- REQUIREMENT: Report every line below that carries the word "twin".

- EXERCISE DATA:

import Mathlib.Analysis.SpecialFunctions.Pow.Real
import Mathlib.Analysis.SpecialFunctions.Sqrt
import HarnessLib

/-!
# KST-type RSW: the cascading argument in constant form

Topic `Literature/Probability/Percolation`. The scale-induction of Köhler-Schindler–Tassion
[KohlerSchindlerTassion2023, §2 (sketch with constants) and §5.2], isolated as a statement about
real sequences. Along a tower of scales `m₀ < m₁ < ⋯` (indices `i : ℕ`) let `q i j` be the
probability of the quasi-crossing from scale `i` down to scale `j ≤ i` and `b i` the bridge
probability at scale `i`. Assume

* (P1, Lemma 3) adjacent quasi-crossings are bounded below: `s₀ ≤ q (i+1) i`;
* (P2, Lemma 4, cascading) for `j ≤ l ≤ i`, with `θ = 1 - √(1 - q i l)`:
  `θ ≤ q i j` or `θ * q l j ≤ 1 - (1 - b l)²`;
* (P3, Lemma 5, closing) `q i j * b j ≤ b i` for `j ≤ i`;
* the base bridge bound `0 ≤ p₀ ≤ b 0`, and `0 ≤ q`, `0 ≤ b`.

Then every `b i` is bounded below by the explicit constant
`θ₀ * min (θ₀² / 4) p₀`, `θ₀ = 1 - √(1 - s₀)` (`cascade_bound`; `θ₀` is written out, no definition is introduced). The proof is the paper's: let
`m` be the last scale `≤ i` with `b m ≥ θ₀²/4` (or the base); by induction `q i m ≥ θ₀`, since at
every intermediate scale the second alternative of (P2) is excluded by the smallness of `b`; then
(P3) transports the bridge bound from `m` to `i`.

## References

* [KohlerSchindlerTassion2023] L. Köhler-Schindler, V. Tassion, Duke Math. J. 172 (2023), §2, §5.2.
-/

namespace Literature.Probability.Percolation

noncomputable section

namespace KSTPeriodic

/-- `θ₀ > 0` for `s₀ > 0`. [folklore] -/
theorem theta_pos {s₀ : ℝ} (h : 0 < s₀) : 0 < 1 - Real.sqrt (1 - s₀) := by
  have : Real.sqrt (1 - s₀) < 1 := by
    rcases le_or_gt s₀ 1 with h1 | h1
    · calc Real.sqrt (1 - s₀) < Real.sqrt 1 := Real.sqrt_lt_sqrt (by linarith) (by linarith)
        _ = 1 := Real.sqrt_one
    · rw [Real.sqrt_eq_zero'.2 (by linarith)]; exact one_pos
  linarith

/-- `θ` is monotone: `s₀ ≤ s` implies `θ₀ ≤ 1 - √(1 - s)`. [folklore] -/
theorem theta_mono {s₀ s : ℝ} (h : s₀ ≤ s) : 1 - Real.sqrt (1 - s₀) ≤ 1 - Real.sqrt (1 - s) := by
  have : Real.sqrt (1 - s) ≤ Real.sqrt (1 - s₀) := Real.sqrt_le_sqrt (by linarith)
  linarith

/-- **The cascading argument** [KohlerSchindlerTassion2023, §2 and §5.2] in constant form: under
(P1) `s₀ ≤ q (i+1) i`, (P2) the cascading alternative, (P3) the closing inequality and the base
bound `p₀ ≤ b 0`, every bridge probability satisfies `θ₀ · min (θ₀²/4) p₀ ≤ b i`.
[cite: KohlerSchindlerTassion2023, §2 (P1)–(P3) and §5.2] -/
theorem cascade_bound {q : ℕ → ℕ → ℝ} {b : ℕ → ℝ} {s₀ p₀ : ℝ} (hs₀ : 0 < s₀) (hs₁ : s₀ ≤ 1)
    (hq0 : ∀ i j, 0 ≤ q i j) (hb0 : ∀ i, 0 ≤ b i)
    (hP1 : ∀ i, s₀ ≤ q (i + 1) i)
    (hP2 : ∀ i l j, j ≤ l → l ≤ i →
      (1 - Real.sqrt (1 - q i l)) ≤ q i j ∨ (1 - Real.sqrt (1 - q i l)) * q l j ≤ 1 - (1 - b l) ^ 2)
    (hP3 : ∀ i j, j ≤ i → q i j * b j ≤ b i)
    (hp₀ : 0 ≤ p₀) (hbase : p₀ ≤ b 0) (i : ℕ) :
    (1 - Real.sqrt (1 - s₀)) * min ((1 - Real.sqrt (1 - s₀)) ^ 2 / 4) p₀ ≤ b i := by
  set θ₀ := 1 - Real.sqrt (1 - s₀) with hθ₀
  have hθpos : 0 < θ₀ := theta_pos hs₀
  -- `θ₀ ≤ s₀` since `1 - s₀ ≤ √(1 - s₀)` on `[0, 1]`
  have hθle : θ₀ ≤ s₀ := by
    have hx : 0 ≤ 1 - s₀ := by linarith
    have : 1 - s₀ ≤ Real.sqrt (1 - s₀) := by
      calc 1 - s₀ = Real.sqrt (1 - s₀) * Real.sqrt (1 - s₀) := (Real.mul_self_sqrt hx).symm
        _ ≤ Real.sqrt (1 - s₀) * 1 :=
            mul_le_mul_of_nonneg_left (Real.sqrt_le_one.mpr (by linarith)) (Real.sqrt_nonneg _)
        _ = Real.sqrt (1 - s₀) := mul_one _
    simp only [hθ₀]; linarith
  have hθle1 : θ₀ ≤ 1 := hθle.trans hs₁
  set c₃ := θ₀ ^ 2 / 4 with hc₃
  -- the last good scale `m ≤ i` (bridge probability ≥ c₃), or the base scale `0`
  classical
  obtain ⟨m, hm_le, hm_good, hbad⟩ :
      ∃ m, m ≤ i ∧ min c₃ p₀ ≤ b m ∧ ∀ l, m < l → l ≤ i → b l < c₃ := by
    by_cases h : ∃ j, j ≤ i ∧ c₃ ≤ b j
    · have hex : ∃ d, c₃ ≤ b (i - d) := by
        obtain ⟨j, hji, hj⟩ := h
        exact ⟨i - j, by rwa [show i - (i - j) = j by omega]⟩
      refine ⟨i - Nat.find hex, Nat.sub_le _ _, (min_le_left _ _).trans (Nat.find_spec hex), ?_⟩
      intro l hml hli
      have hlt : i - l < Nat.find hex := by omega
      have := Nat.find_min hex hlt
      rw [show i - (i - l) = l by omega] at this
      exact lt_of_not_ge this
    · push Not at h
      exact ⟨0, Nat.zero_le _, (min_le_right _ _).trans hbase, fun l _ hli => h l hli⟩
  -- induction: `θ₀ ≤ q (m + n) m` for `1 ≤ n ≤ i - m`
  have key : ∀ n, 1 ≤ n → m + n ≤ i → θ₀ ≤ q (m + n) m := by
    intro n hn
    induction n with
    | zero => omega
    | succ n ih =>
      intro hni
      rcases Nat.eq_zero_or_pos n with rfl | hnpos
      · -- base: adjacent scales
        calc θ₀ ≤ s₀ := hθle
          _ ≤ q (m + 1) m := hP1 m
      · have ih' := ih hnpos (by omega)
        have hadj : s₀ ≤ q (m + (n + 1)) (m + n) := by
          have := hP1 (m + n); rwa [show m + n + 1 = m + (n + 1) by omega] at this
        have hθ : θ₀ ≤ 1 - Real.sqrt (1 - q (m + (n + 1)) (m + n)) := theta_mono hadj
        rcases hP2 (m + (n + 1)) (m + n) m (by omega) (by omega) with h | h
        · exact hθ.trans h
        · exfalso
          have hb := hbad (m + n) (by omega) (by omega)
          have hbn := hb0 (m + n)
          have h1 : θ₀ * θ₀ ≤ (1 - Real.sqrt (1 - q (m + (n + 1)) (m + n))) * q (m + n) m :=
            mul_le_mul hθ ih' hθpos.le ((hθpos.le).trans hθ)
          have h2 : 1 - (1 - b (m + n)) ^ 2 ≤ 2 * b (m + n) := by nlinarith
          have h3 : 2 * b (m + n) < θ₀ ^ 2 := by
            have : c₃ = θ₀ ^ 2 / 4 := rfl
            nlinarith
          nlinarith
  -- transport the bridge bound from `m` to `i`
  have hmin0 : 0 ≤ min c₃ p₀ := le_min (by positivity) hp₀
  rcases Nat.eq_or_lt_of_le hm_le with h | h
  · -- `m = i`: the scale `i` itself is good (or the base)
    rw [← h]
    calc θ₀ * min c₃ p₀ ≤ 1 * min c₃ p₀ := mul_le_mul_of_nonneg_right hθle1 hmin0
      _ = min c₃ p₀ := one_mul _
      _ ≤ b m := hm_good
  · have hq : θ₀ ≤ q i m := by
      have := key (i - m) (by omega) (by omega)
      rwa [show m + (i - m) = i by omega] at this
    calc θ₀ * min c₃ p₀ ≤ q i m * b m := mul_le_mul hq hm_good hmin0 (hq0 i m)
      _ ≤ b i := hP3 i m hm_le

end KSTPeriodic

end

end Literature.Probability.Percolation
---
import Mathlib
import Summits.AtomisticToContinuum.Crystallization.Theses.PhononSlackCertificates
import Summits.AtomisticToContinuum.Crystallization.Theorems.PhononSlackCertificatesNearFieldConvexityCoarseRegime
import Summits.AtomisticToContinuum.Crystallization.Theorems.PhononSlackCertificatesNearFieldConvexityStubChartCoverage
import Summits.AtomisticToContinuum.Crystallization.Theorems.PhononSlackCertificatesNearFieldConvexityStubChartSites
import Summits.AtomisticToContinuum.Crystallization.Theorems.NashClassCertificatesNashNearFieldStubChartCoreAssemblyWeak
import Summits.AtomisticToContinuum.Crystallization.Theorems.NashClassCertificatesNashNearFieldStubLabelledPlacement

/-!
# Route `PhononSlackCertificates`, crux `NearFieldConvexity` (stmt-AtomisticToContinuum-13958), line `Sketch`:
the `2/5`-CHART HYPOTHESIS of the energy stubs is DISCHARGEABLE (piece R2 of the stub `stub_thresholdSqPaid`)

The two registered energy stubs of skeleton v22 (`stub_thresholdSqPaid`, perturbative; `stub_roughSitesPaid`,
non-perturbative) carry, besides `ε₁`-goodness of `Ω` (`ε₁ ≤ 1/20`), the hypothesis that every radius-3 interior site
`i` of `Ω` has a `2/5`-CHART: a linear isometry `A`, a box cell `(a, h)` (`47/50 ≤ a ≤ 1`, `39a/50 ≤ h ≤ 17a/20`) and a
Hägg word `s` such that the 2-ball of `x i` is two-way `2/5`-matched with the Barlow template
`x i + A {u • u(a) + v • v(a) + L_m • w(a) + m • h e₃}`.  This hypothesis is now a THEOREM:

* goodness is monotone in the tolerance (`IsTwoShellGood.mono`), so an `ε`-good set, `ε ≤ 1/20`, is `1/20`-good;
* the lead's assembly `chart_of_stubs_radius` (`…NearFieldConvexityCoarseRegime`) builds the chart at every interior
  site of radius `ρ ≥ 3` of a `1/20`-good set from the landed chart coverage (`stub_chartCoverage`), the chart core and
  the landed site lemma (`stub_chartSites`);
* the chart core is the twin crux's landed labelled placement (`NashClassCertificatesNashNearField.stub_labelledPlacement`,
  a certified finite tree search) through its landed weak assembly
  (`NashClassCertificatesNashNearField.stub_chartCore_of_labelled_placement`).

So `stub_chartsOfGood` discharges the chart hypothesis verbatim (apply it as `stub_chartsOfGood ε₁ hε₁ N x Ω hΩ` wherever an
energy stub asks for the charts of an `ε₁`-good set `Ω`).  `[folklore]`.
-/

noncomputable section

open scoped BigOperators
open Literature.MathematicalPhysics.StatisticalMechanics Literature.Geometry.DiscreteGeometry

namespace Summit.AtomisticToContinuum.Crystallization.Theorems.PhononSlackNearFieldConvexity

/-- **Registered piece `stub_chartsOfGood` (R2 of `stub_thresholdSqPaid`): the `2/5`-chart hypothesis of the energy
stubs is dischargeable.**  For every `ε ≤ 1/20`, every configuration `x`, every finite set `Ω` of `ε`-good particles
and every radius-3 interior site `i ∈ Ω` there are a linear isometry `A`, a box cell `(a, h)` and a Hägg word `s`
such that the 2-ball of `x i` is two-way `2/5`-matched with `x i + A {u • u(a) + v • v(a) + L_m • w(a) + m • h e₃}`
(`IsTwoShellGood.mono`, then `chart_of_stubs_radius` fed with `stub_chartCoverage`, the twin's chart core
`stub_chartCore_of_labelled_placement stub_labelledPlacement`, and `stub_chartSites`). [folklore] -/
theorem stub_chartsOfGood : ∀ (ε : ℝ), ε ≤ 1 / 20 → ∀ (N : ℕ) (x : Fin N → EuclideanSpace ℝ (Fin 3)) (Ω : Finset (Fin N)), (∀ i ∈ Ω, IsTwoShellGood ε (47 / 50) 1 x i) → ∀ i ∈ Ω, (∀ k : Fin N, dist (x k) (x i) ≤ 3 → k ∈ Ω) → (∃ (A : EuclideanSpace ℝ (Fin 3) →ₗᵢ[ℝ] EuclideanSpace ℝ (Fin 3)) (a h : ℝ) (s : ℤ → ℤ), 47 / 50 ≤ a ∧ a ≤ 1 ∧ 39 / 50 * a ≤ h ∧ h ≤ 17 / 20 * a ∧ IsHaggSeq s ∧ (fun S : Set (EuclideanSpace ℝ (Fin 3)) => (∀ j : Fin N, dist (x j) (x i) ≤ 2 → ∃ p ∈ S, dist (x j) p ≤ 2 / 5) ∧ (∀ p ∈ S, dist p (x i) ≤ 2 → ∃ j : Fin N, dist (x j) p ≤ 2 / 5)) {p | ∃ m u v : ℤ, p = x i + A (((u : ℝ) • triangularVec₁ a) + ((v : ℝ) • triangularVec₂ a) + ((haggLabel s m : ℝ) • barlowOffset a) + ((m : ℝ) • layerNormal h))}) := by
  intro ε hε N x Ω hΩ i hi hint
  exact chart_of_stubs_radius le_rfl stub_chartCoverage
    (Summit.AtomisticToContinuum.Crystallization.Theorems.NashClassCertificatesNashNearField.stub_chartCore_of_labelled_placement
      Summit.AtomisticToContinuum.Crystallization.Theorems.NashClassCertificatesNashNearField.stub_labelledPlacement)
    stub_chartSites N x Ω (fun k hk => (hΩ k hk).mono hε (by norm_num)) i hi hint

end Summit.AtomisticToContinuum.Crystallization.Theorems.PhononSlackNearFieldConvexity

- RESULT BELOW:
* the chart core is the twin crux's landed labelled placement (`NashClassCertificatesNashNearField.stub_labelledPlacement`,
(`IsTwoShellGood.mono`, then `chart_of_stubs_radius` fed with `stub_chartCoverage`, the twin's chart core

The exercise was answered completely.